▶ _EXERCISE REQUIREMENTS_: When you reach the line that contains "P]) := Real.sqrt_le_sqrt hle" in the data below, start reproducing lines exactly, and stop after the line that contains "have hmem : MemLp".

▶ _DATA RECORDS_:
++++++++++++++++++++
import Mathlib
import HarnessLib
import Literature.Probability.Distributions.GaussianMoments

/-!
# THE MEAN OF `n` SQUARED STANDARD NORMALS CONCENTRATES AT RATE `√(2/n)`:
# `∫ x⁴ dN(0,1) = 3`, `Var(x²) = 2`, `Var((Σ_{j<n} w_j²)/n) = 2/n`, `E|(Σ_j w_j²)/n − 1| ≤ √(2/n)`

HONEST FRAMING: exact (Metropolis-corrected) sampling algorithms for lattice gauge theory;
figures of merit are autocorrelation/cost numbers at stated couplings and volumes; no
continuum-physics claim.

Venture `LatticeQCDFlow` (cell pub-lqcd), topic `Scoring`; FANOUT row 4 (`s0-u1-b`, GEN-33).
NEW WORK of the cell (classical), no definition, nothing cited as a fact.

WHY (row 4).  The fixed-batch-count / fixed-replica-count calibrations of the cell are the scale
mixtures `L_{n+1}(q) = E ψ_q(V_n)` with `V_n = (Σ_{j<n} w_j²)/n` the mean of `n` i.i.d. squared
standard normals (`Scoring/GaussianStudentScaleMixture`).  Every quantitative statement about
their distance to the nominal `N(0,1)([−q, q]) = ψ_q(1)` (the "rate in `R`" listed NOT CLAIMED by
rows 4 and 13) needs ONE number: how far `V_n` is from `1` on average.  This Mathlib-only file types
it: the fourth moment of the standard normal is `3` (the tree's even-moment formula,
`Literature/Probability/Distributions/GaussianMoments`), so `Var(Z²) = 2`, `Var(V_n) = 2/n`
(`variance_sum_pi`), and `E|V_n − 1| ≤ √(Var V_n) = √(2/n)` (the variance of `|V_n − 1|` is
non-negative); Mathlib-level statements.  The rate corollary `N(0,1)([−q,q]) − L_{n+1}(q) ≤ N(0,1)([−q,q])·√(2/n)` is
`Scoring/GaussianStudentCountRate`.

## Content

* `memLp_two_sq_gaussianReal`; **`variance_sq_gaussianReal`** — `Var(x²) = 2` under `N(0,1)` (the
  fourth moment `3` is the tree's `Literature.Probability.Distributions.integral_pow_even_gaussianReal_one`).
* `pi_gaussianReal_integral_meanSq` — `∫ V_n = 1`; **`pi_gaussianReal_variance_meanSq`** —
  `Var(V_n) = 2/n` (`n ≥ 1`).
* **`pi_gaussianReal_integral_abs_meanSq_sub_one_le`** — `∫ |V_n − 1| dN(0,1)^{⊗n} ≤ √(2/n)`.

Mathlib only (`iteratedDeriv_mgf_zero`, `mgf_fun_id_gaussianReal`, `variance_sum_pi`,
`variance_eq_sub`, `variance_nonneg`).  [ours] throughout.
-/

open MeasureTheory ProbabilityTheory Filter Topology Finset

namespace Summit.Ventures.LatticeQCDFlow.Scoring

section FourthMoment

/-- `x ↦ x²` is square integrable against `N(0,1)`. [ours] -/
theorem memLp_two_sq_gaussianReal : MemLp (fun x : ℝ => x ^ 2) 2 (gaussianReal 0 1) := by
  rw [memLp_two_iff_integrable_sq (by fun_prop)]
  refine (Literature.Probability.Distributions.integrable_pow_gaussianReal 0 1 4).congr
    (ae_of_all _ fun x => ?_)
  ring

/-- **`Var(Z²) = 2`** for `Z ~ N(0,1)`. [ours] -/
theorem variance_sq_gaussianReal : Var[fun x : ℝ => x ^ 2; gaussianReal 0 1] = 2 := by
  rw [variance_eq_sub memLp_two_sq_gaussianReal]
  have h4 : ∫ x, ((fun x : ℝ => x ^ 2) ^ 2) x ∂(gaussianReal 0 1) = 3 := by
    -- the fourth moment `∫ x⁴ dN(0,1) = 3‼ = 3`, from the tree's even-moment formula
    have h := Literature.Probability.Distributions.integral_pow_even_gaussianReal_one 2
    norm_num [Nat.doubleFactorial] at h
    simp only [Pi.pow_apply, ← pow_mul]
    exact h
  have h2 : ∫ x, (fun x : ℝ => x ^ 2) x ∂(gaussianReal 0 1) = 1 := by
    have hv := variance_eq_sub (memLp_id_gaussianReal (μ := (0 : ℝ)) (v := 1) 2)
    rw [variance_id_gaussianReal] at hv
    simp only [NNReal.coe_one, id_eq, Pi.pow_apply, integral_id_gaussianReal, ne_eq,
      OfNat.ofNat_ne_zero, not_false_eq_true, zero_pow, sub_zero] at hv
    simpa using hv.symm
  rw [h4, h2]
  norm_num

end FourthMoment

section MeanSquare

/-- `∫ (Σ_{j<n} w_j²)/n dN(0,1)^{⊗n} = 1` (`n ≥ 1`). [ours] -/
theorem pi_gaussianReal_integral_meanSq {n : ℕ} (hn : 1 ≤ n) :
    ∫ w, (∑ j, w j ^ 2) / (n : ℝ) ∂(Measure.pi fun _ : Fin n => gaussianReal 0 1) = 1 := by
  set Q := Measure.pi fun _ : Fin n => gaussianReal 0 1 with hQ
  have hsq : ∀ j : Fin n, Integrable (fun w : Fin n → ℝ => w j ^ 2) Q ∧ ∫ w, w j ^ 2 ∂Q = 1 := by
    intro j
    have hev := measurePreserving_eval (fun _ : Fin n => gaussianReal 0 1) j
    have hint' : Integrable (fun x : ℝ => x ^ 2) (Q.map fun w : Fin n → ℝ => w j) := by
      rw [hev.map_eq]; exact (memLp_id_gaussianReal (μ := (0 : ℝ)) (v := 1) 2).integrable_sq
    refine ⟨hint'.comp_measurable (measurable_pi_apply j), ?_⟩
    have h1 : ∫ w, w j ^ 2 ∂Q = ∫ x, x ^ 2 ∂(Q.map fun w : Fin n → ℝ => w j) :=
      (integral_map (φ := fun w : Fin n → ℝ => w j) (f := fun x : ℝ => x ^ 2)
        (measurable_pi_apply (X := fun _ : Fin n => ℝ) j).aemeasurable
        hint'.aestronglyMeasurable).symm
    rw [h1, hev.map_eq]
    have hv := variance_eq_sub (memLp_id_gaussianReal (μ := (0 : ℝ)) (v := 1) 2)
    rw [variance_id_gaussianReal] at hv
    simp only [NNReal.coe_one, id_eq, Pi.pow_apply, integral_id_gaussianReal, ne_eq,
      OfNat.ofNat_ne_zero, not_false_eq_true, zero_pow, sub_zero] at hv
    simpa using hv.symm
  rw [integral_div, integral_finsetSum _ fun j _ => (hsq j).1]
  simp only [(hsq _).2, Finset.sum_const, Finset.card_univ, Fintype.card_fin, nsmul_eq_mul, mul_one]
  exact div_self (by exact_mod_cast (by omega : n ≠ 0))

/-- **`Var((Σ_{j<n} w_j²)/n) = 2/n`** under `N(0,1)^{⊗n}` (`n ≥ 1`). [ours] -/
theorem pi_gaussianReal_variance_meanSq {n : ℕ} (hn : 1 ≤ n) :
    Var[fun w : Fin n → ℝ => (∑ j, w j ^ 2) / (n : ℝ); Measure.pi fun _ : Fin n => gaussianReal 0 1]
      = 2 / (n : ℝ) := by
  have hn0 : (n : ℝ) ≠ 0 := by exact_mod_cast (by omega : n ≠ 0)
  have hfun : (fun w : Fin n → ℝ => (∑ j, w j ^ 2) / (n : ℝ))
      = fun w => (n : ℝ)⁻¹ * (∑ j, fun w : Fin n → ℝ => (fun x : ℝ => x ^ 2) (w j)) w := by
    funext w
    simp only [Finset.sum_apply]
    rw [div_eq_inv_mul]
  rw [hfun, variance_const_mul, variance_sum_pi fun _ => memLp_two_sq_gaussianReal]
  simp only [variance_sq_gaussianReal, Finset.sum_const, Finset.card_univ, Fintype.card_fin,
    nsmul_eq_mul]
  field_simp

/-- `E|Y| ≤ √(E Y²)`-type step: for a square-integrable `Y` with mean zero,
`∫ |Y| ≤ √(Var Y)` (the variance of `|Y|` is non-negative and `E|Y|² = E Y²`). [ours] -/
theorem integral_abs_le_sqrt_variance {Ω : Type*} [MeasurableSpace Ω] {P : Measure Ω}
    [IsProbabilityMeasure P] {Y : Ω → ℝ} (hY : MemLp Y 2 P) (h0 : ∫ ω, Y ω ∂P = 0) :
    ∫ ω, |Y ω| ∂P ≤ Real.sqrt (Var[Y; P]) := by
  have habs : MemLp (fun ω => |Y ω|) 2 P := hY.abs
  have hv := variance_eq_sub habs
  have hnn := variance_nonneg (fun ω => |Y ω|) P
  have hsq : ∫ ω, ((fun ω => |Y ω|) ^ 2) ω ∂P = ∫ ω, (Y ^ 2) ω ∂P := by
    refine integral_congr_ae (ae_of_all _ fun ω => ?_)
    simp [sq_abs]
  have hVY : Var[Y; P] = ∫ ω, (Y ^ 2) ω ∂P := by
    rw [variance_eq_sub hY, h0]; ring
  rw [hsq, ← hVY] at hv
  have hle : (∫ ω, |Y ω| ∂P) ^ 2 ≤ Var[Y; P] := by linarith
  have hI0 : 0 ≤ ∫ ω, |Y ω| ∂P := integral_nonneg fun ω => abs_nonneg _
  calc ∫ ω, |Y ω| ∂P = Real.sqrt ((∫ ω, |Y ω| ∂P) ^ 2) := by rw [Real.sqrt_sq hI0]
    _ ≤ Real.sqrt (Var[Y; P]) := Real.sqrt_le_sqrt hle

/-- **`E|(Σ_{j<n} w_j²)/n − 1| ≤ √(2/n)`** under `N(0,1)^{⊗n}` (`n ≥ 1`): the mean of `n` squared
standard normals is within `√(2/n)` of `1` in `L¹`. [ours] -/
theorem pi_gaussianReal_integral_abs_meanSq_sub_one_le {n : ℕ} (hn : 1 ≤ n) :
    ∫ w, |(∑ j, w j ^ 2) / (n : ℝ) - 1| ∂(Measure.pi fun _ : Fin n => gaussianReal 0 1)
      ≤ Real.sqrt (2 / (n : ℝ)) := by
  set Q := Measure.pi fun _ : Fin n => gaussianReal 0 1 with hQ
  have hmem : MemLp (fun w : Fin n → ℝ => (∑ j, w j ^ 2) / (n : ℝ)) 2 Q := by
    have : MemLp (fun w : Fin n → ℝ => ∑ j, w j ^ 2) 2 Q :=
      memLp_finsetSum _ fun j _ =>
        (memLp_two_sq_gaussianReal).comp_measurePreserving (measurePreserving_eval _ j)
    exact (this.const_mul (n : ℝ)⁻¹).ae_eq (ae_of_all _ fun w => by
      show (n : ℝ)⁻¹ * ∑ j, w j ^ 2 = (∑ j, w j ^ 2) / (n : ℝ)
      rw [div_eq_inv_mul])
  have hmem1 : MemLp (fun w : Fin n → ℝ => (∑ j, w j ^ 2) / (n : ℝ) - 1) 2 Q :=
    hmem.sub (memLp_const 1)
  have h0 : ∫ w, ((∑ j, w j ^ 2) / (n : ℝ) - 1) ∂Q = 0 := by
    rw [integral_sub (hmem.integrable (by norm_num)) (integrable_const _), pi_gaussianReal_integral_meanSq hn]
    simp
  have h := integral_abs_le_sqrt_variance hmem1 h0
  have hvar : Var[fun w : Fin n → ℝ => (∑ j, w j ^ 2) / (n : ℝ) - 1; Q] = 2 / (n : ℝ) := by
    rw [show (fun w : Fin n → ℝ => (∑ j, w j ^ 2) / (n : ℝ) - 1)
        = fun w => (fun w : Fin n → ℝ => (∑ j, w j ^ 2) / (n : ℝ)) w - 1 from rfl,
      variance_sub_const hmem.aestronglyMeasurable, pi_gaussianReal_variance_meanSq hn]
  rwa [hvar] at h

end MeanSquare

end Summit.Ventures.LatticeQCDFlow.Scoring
++++++++++++++++++++
▶ _RESULT_:
    _ ≤ Real.sqrt (Var[Y; P]) := Real.sqrt_le_sqrt hle

/-- **`E|(Σ_{j<n} w_j²)/n − 1| ≤ √(2/n)`** under `N(0,1)^{⊗n}` (`n ≥ 1`): the mean of `n` squared
standard normals is within `√(2/n)` of `1` in `L¹`. [ours] -/
theorem pi_gaussianReal_integral_abs_meanSq_sub_one_le {n : ℕ} (hn : 1 ≤ n) :
    ∫ w, |(∑ j, w j ^ 2) / (n : ℝ) - 1| ∂(Measure.pi fun _ : Fin n => gaussianReal 0 1)
      ≤ Real.sqrt (2 / (n : ℝ)) := by
  set Q := Measure.pi fun _ : Fin n => gaussianReal 0 1 with hQ
  have hmem : MemLp (fun w : Fin n → ℝ => (∑ j, w j ^ 2) / (n : ℝ)) 2 Q := by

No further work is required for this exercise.